Required work ::
Transcribe exactly the span of lines that begins the records and ends with the line holding "and a similarity", both boundary lines included.

--- Source data Enclosed Below ---

import Summits.KontsevichZagierPeriods.KontsevichZagierPeriods.Theses.HyperbolicBloch
import Literature.NumberTheory.Transcendental.KZIdealTetrahedron
import Literature.NumberTheory.Transcendental.SemialgebraicMapsProofs

/-!
# `IsometryMove` (stmt-KontsevichZagierPeriods-3471, route HyperbolicBloch) — line `bruhat-inversion-chain`

The crux: for algebraic `a b c d : ℂ` with `ad − bc ≠ 0` and `ε = ±1`, the Poincaré extension
`g(w, t) = (((aw+b)·conj(cw+d) + a·conj(c)·t²)/N, ‖ad−bc‖·t/N)`, `N = |cw+d|² + |c|²t²`, `w = x + iεy`,
transports every KZ integral representation `[σ, t⁻³]` (`σ ⊆ {t > 0}`) to an EQUIVALENT representation
`[g σ, t⁻³]`.

Line (Bruhat cells `B ∪ BwB` of `PSL₂(ℂ)` read in `ℍ³`; Benedetti–Petronio 1992, proof of Prop. A.3.5(2)):
* `c = 0`: `g` is ONE boundary-fixing similarity `S(α, β, η) : (x, y, t) ↦ (α(x + iηy) + β, ‖α‖ t)` with
  `α = a/d`, `β = b/d`, `η = ε` (`stub_affineCase`), and a similarity with algebraic `α ≠ 0`, `β` and
  `η = ±1` is ONE `KZ.changeOfVariablesRel` move (`stub_similarityMove` + `stub_moveTransport`:
  `|det DS| = ‖α‖³ = (S₃/t)³`);
* `c ≠ 0`: `g = S(−(ad−bc)/c, a/c, 1) ∘ J ∘ S(c, d, ε)` pointwise on `{t > 0}` (`stub_bruhatFactorisation`),
  where `J(p) = (p₀, −p₁, p₂)/|p|²` is the unit inversion composed with the mirror (the Poincaré extension
  of `w ↦ 1/w`; `|det DJ| = |p|⁻⁶ = (J₃/t)³`, `stub_inversionMove`); each factor is one move between
  successive image representations (`stub_moveTransport` builds `[Φ σ, t⁻³]` — `ℚ`-semialgebraic image
  by Tarski–Seidenberg, integrability of `t⁻³` on the image by the change-of-variables formula — and gives
  the move), and `KZ.Equivalent` is transitive.

References: R. Benedetti, C. Petronio, *Lectures on Hyperbolic Geometry* (1992), A.3.5, A.4.2–A.4.4;
M. Kontsevich, D. Zagier, *Periods* (2001), §1.2 rule (2); J. Bochnak, M. Coste, M.-F. Roy,
*Real Algebraic Geometry* (1998), Prop. 2.2.6–2.2.7.
-/

noncomputable section

open Set MeasureTheory
open Literature.NumberTheory.Transcendental Literature.ModelTheory.ExponentialFields

namespace Summit.KontsevichZagierPeriods.HyperbolicBloch.IsometryMove

/-! ## Stubs of the line (registered on stmt-KontsevichZagierPeriods-3471) -/

/-- STUB (similarity move data). A boundary-fixing similarity `S(α, β, η) : (x, y, t) ↦ (α(x + iηy) + β, ‖α‖t)`
with `α ≠ 0`, `α, β` algebraic and `η = ±1` is, on every `ℚ`-semialgebraic `σ ⊆ {t > 0}`, a `ℚ`-semialgebraic
injective map into `{t > 0}` with a derivative of determinant `±‖α‖³`, so that `t⁻³ = (S p)₃⁻³ · |det DS|`.
[cite: BenedettiPetronio1992, A.3.5] -/
theorem stub_similarityMove : ∀ (α β : ℂ) (η : ℝ), IsAlgebraic ℚ α → IsAlgebraic ℚ β → α ≠ 0 → (η = 1 ∨ η = -1) → ∀ (S : (Fin 3 → ℝ) → (Fin 3 → ℝ)), (∀ p, S p = ![(α * (Complex.mk (p 0) (η * p 1)) + β).re, (α * (Complex.mk (p 0) (η * p 1)) + β).im, ‖α‖ * p 2]) → ∀ (σ : Set (Fin 3 → ℝ)), Literature.ModelTheory.ExponentialFields.IsSemialgebraic ℚ σ → σ ⊆ {p | 0 < p 2} → Literature.NumberTheory.Transcendental.IsSemialgebraicMapOn ℚ σ S ∧ Set.InjOn S σ ∧ Set.MapsTo S σ {p | 0 < p 2} ∧ ∃ S' : (Fin 3 → ℝ) → ((Fin 3 → ℝ) →L[ℝ] (Fin 3 → ℝ)), ∀ x ∈ σ, HasFDerivWithinAt S (S' x) σ x ∧ 1 / x 2 ^ 3 = 1 / (S x) 2 ^ 3 * |(S' x).det| := by
  sorry

/-- STUB (inversion move data). The unit inversion composed with the mirror,
`J(p) = (p₀, −p₁, p₂)/(p₀² + p₁² + p₂²)` (Poincaré extension of `w ↦ 1/w`), is, on every `ℚ`-semialgebraic
`σ ⊆ {t > 0}`, a `ℚ`-semialgebraic injective map into `{t > 0}` with a derivative of determinant `|p|⁻⁶` in
absolute value, so that `t⁻³ = (J p)₃⁻³ · |det DJ|`. [cite: BenedettiPetronio1992, A.3.5] -/
theorem stub_inversionMove : ∀ (J : (Fin 3 → ℝ) → (Fin 3 → ℝ)), (∀ p, J p = ![p 0 / (p 0 ^ 2 + p 1 ^ 2 + p 2 ^ 2), -p 1 / (p 0 ^ 2 + p 1 ^ 2 + p 2 ^ 2), p 2 / (p 0 ^ 2 + p 1 ^ 2 + p 2 ^ 2)]) → ∀ (σ : Set (Fin 3 → ℝ)), Literature.ModelTheory.ExponentialFields.IsSemialgebraic ℚ σ → σ ⊆ {p | 0 < p 2} → Literature.NumberTheory.Transcendental.IsSemialgebraicMapOn ℚ σ J ∧ Set.InjOn J σ ∧ Set.MapsTo J σ {p | 0 < p 2} ∧ ∃ J' : (Fin 3 → ℝ) → ((Fin 3 → ℝ) →L[ℝ] (Fin 3 → ℝ)), ∀ x ∈ σ, HasFDerivWithinAt J (J' x) σ x ∧ 1 / x 2 ^ 3 = 1 / (J x) 2 ^ 3 * |(J' x).det| := by
  sorry

/-- STUB (transport along one move). If `Φ` is `ℚ`-semialgebraic and injective on the domain `σ ⊆ {t > 0}` of a
representation `r = [σ, t⁻³]`, maps it into `{t > 0}` and has there a derivative with `t⁻³ = (Φ p)₃⁻³·|det DΦ|`,
then `[Φ σ, t⁻³]` IS an integral representation (semialgebraic image, Tarski–Seidenberg; integrability by the
change-of-variables formula) and every representation with domain `Φ σ` and integrand `t⁻³` there is
KZ-equivalent to `r` by ONE `changeOfVariablesRel` move. [cite: KontsevichZagier2001, §1.2 rule (2)] -/
theorem stub_moveTransport : ∀ (Φ : (Fin 3 → ℝ) → (Fin 3 → ℝ)) (r : Literature.NumberTheory.Transcendental.KZ.IntegralRep 3), r.domain ⊆ {p | 0 < p 2} → Set.EqOn r.integrand (fun p => 1 / p 2 ^ 3) r.domain → Literature.NumberTheory.Transcendental.IsSemialgebraicMapOn ℚ r.domain Φ → Set.InjOn Φ r.domain → Set.MapsTo Φ r.domain {p | 0 < p 2} → (∃ Φ' : (Fin 3 → ℝ) → ((Fin 3 → ℝ) →L[ℝ] (Fin 3 → ℝ)), ∀ x ∈ r.domain, HasFDerivWithinAt Φ (Φ' x) r.domain x ∧ 1 / x 2 ^ 3 = 1 / (Φ x) 2 ^ 3 * |(Φ' x).det|) → (∃ r₁ : Literature.NumberTheory.Transcendental.KZ.IntegralRep 3, r₁.domain = Φ '' r.domain ∧ Set.EqOn r₁.integrand (fun p => 1 / p 2 ^ 3) r₁.domain) ∧ (∀ r' : Literature.NumberTheory.Transcendental.KZ.IntegralRep 3, r'.domain = Φ '' r.domain → Set.EqOn r'.integrand (fun p => 1 / p 2 ^ 3) r'.domain → Literature.NumberTheory.Transcendental.KZ.Equivalent r r') := by
  sorry

/-- STUB (Bruhat factorisation, big cell `c ≠ 0`). On `{t > 0}` the typed Poincaré extension is the composite
`S(−(ad−bc)/c, a/c, 1) ∘ J ∘ S(c, d, ε)` of two similarities and the unit inversion
(`(aw+b)/(cw+d) = a/c − ((ad−bc)/c)·(cw+d)⁻¹`). [cite: BenedettiPetronio1992, A.3.5] -/
theorem stub_bruhatFactorisation : ∀ (a b c d : ℂ) (ε : ℝ), c ≠ 0 → ∀ (S₁ J S₂ : (Fin 3 → ℝ) → (Fin 3 → ℝ)), (∀ p, S₁ p = ![(c * (Complex.mk (p 0) (ε * p 1)) + d).re, (c * (Complex.mk (p 0) (ε * p 1)) + d).im, ‖c‖ * p 2]) → (∀ p, J p = ![p 0 / (p 0 ^ 2 + p 1 ^ 2 + p 2 ^ 2), -p 1 / (p 0 ^ 2 + p 1 ^ 2 + p 2 ^ 2), p 2 / (p 0 ^ 2 + p 1 ^ 2 + p 2 ^ 2)]) → (∀ p, S₂ p = ![((-(a * d - b * c) / c) * (Complex.mk (p 0) (1 * p 1)) + a / c).re, ((-(a * d - b * c) / c) * (Complex.mk (p 0) (1 * p 1)) + a / c).im, ‖-(a * d - b * c) / c‖ * p 2]) → ∀ (p : Fin 3 → ℝ), 0 < p 2 → (![((a * (Complex.mk (p 0) (ε * p 1)) + b) * (starRingEnd ℂ) (c * (Complex.mk (p 0) (ε * p 1)) + d) + a * (starRingEnd ℂ) c * (p 2 : ℂ) ^ 2).re / (Complex.normSq (c * (Complex.mk (p 0) (ε * p 1)) + d) + Complex.normSq c * p 2 ^ 2), ((a * (Complex.mk (p 0) (ε * p 1)) + b) * (starRingEnd ℂ) (c * (Complex.mk (p 0) (ε * p 1)) + d) + a * (starRingEnd ℂ) c * (p 2 : ℂ) ^ 2).im / (Complex.normSq (c * (Complex.mk (p 0) (ε * p 1)) + d) + Complex.normSq c * p 2 ^ 2), ‖a * d - b * c‖ * p 2 / (Complex.normSq (c * (Complex.mk (p 0) (ε * p 1)) + d) + Complex.normSq c * p 2 ^ 2)] : Fin 3 → ℝ) = S₂ (J (S₁ p)) := by
  sorry

/-- STUB (small cell `c = 0`). For `c = 0` (so `d ≠ 0`) the typed Poincaré extension is the single similarity
`S(a/d, b/d, ε)`. [cite: BenedettiPetronio1992, A.3.5] -/
theorem stub_affineCase : ∀ (a b c d : ℂ) (ε : ℝ), c = 0 → d ≠ 0 → ∀ (S : (Fin 3 → ℝ) → (Fin 3 → ℝ)), (∀ p, S p = ![((a / d) * (Complex.mk (p 0) (ε * p 1)) + b / d).re, ((a / d) * (Complex.mk (p 0) (ε * p 1)) + b / d).im, ‖a / d‖ * p 2]) → ∀ (p : Fin 3 → ℝ), (![((a * (Complex.mk (p 0) (ε * p 1)) + b) * (starRingEnd ℂ) (c * (Complex.mk (p 0) (ε * p 1)) + d) + a * (starRingEnd ℂ) c * (p 2 : ℂ) ^ 2).re / (Complex.normSq (c * (Complex.mk (p 0) (ε * p 1)) + d) + Complex.normSq c * p 2 ^ 2), ((a * (Complex.mk (p 0) (ε * p 1)) + b) * (starRingEnd ℂ) (c * (Complex.mk (p 0) (ε * p 1)) + d) + a * (starRingEnd ℂ) c * (p 2 : ℂ) ^ 2).im / (Complex.normSq (c * (Complex.mk (p 0) (ε * p 1)) + d) + Complex.normSq c * p 2 ^ 2), ‖a * d - b * c‖ * p 2 / (Complex.normSq (c * (Complex.mk (p 0) (ε * p 1)) + d) + Complex.normSq c * p 2 ^ 2)] : Fin 3 → ℝ) = S p := by
  sorry

/-! ## Composition: the stubs imply the crux

No definitions are introduced: the similarities `S(α, β, η) p = ((α(p₀ + iηp₁) + β).re, (…).im, ‖α‖p₂)` and the
inversion `J` enter the lemmas below as functions with a defining hypothesis, exactly as `g` enters the crux. -/

/-- One similarity move, in transport form: from `[σ, t⁻³]` (`σ ⊆ {t > 0}`) to an image representation
`[S σ, t⁻³]`, and to any given representation on `S σ` with integrand `t⁻³`.
[cite: KontsevichZagier2001, §1.2 rule (2)] -/
theorem simil_transport {α β : ℂ} {η : ℝ} (hα : IsAlgebraic ℚ α) (hβ : IsAlgebraic ℚ β) (h0 : α ≠ 0)
    (hη : η = 1 ∨ η = -1) (S : (Fin 3 → ℝ) → (Fin 3 → ℝ))
    (hS : ∀ p, S p = ![(α * (Complex.mk (p 0) (η * p 1)) + β).re, (α * (Complex.mk (p 0) (η * p 1)) + β).im,
      ‖α‖ * p 2])
    (r : KZ.IntegralRep 3) (hσ : r.domain ⊆ {p | 0 < p 2})
    (hint : EqOn r.integrand (fun p => 1 / p 2 ^ 3) r.domain) :
    (∃ r₁ : KZ.IntegralRep 3, r₁.domain = S '' r.domain ∧
        EqOn r₁.integrand (fun p => 1 / p 2 ^ 3) r₁.domain) ∧
      (∀ r' : KZ.IntegralRep 3, r'.domain = S '' r.domain →
        EqOn r'.integrand (fun p => 1 / p 2 ^ 3) r'.domain → KZ.Equivalent r r') := by
  obtain ⟨hS', hinj, hmaps, hderiv⟩ := stub_similarityMove α β η hα hβ h0 hη S hS
    r.domain r.isSemialgebraic_domain hσ
  exact stub_moveTransport S r hσ hint hS' hinj hmaps hderiv

/-- One inversion move, in transport form. [cite: KontsevichZagier2001, §1.2 rule (2)] -/
theorem inversion_transport (J : (Fin 3 → ℝ) → (Fin 3 → ℝ))
    (hJ : ∀ p, J p = ![p 0 / (p 0 ^ 2 + p 1 ^ 2 + p 2 ^ 2), -p 1 / (p 0 ^ 2 + p 1 ^ 2 + p 2 ^ 2),
      p 2 / (p 0 ^ 2 + p 1 ^ 2 + p 2 ^ 2)])
    (r : KZ.IntegralRep 3) (hσ : r.domain ⊆ {p | 0 < p 2})
    (hint : EqOn r.integrand (fun p => 1 / p 2 ^ 3) r.domain) :
    (∃ r₁ : KZ.IntegralRep 3, r₁.domain = J '' r.domain ∧
        EqOn r₁.integrand (fun p => 1 / p 2 ^ 3) r₁.domain) ∧
      (∀ r' : KZ.IntegralRep 3, r'.domain = J '' r.domain →
        EqOn r'.integrand (fun p => 1 / p 2 ^ 3) r'.domain → KZ.Equivalent r r') := by
  obtain ⟨hS', hinj, hmaps, hderiv⟩ := stub_inversionMove J hJ r.domain r.isSemialgebraic_domain hσ
  exact stub_moveTransport J r hσ hint hS' hinj hmaps hderiv

/-- Images of subsets of `{t > 0}` under a similarity with `α ≠ 0` stay in `{t > 0}`. [folklore] -/
theorem simil_image_subset {α β : ℂ} {η : ℝ} (h0 : α ≠ 0) (S : (Fin 3 → ℝ) → (Fin 3 → ℝ))
    (hS : ∀ p, S p = ![(α * (Complex.mk (p 0) (η * p 1)) + β).re, (α * (Complex.mk (p 0) (η * p 1)) + β).im,
      ‖α‖ * p 2])
    {σ : Set (Fin 3 → ℝ)} (hσ : σ ⊆ {p | 0 < p 2}) : S '' σ ⊆ {p | 0 < p 2} := by
  rintro _ ⟨p, hp, rfl⟩
  have hp2 : 0 < p 2 := hσ hp
  show 0 < S p 2
  simp only [hS, Matrix.cons_val_two, Matrix.tail_cons, Matrix.head_cons]
  exact mul_pos (norm_pos_iff.mpr h0) hp2

/-- Images of subsets of `{t > 0}` under the inversion stay in `{t > 0}`. [folklore] -/
theorem inversion_image_subset (J : (Fin 3 → ℝ) → (Fin 3 → ℝ))
    (hJ : ∀ p, J p = ![p 0 / (p 0 ^ 2 + p 1 ^ 2 + p 2 ^ 2), -p 1 / (p 0 ^ 2 + p 1 ^ 2 + p 2 ^ 2),
      p 2 / (p 0 ^ 2 + p 1 ^ 2 + p 2 ^ 2)])
    {σ : Set (Fin 3 → ℝ)} (hσ : σ ⊆ {p | 0 < p 2}) : J '' σ ⊆ {p | 0 < p 2} := by
  rintro _ ⟨p, hp, rfl⟩
  have hp2 : 0 < p 2 := hσ hp
  show 0 < J p 2
  simp only [hJ, Matrix.cons_val_two, Matrix.tail_cons, Matrix.head_cons]
  exact div_pos hp2 (by positivity)

/-- **The crux `IsometryMove` from the stubs of line `bruhat-inversion-chain`**: `c = 0` — one similarity move
(`stub_affineCase`); `c ≠ 0` — `r ∼ [S₁σ] ∼ [J S₁σ] ∼ r'` by three moves (`stub_bruhatFactorisation`),
chained by `KZ.Equivalent.trans`. [cite: BenedettiPetronio1992, A.3.5] -/
theorem isometryMove_proof :
    Summit.KontsevichZagierPeriods.KontsevichZagierPeriods.Theses.HyperbolicBloch.IsometryMove := by
  intro a b c d ε ha hb hc hd hdet hε g hg r r' hσ hint hdom hint'
  -- the three elementary maps, as functions with defining equations
  obtain ⟨J, hJ⟩ : ∃ J : (Fin 3 → ℝ) → (Fin 3 → ℝ), ∀ p, J p = ![p 0 / (p 0 ^ 2 + p 1 ^ 2 + p 2 ^ 2),
      -p 1 / (p 0 ^ 2 + p 1 ^ 2 + p 2 ^ 2), p 2 / (p 0 ^ 2 + p 1 ^ 2 + p 2 ^ 2)] := ⟨_, fun _ => rfl⟩
  have hSim : ∀ (α β : ℂ) (η : ℝ), ∃ S : (Fin 3 → ℝ) → (Fin 3 → ℝ), ∀ p, S p =
      ![(α * (Complex.mk (p 0) (η * p 1)) + β).re, (α * (Complex.mk (p 0) (η * p 1)) + β).im, ‖α‖ * p 2] :=
    fun α β η => ⟨_, fun _ => rfl⟩
  by_cases hc0 : c = 0
  · -- small Bruhat cell: one similarity move
    have hd0 : d ≠ 0 := by
      rintro rfl
      apply hdet
      simp [hc0]
    have hα : IsAlgebraic ℚ (a / d) := by simpa [div_eq_mul_inv] using ha.mul hd.inv
    have hβ : IsAlgebraic ℚ (b / d) := by simpa [div_eq_mul_inv] using hb.mul hd.inv
    have hα0 : a / d ≠ 0 := by
      refine div_ne_zero ?_ hd0
      rintro rfl
      apply hdet
      simp [hc0]
    obtain ⟨S, hS⟩ := hSim (a / d) (b / d) ε
    have hgS : EqOn g S r.domain := fun p _ => by
      rw [hg p]
      exact stub_affineCase a b c d ε hc0 hd0 S hS p
    have hdom' : r'.domain = S '' r.domain := by
      rw [hdom]
      exact image_congr hgS
    exact (simil_transport hα hβ hα0 hε S hS r hσ hint).2 r' hdom' hint'
  · -- big Bruhat cell: similarity, inversion, similarity
    have hα₂ : IsAlgebraic ℚ (-(a * d - b * c) / c) := by
      have hKalg : IsAlgebraic ℚ (a * d - b * c) := (ha.mul hd).sub (hb.mul hc)
      simpa [div_eq_mul_inv] using hKalg.neg.mul hc.inv
    have hβ₂ : IsAlgebraic ℚ (a / c) := by simpa [div_eq_mul_inv] using ha.mul hc.inv
    have hα₂0 : -(a * d - b * c) / c ≠ 0 := div_ne_zero (neg_ne_zero.mpr hdet) hc0
    obtain ⟨S₁, hS₁⟩ := hSim c d ε
    obtain ⟨S₂, hS₂⟩ := hSim (-(a * d - b * c) / c) (a / c) 1
    -- first move: `S₁ = S(c, d, ε)`
    obtain ⟨⟨r₁, hr₁dom, hr₁int⟩, hmove₁⟩ := simil_transport hc hd hc0 hε S₁ hS₁ r hσ hint
    have hσ₁ : r₁.domain ⊆ {p | 0 < p 2} := hr₁dom ▸ simil_image_subset hc0 S₁ hS₁ hσ
    have h₁ : KZ.Equivalent r r₁ := hmove₁ r₁ hr₁dom hr₁int
    -- second move: the inversion
    obtain ⟨⟨r₂, hr₂dom, hr₂int⟩, hmove₂⟩ := inversion_transport J hJ r₁ hσ₁ hr₁int
    have hσ₂ : r₂.domain ⊆ {p | 0 < p 2} := hr₂dom ▸ inversion_image_subset J hJ hσ₁
    have h₂ : KZ.Equivalent r₁ r₂ := hmove₂ r₂ hr₂dom hr₂int
    -- third move: `S₂ = S(−(ad−bc)/c, a/c, 1)`, landing on the GIVEN `r'`
    have hgS : EqOn g (S₂ ∘ J ∘ S₁) r.domain := fun p hp => by
      rw [hg p]
      exact stub_bruhatFactorisation a b c d ε hc0 S₁ J S₂ hS₁ hJ hS₂ p (hσ hp)
    have hdom' : r'.domain = S₂ '' r₂.domain := by
      rw [hdom, image_congr hgS, hr₂dom, hr₁dom, image_image, image_image]
      rfl
    have h₃ : KZ.Equivalent r₂ r' := (simil_transport hα₂ hβ₂ hα₂0 (Or.inl rfl) S₂ hS₂ r₂ hσ₂ hr₂int).2
      r' hdom' hint'
    exact (h₁.trans h₂).trans h₃

end Summit.KontsevichZagierPeriods.HyperbolicBloch.IsometryMove

end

--- End of Enclosed Source data ---

Written solution ::
import Summits.KontsevichZagierPeriods.KontsevichZagierPeriods.Theses.HyperbolicBloch
import Literature.NumberTheory.Transcendental.KZIdealTetrahedron
import Literature.NumberTheory.Transcendental.SemialgebraicMapsProofs

/-!
# `IsometryMove` (stmt-KontsevichZagierPeriods-3471, route HyperbolicBloch) — line `bruhat-inversion-chain`

The crux: for algebraic `a b c d : ℂ` with `ad − bc ≠ 0` and `ε = ±1`, the Poincaré extension
`g(w, t) = (((aw+b)·conj(cw+d) + a·conj(c)·t²)/N, ‖ad−bc‖·t/N)`, `N = |cw+d|² + |c|²t²`, `w = x + iεy`,
transports every KZ integral representation `[σ, t⁻³]` (`σ ⊆ {t > 0}`) to an EQUIVALENT representation
`[g σ, t⁻³]`.

Line (Bruhat cells `B ∪ BwB` of `PSL₂(ℂ)` read in `ℍ³`; Benedetti–Petronio 1992, proof of Prop. A.3.5(2)):
* `c = 0`: `g` is ONE boundary-fixing similarity `S(α, β, η) : (x, y, t) ↦ (α(x + iηy) + β, ‖α‖ t)` with
  `α = a/d`, `β = b/d`, `η = ε` (`stub_affineCase`), and a similarity with algebraic `α ≠ 0`, `β` and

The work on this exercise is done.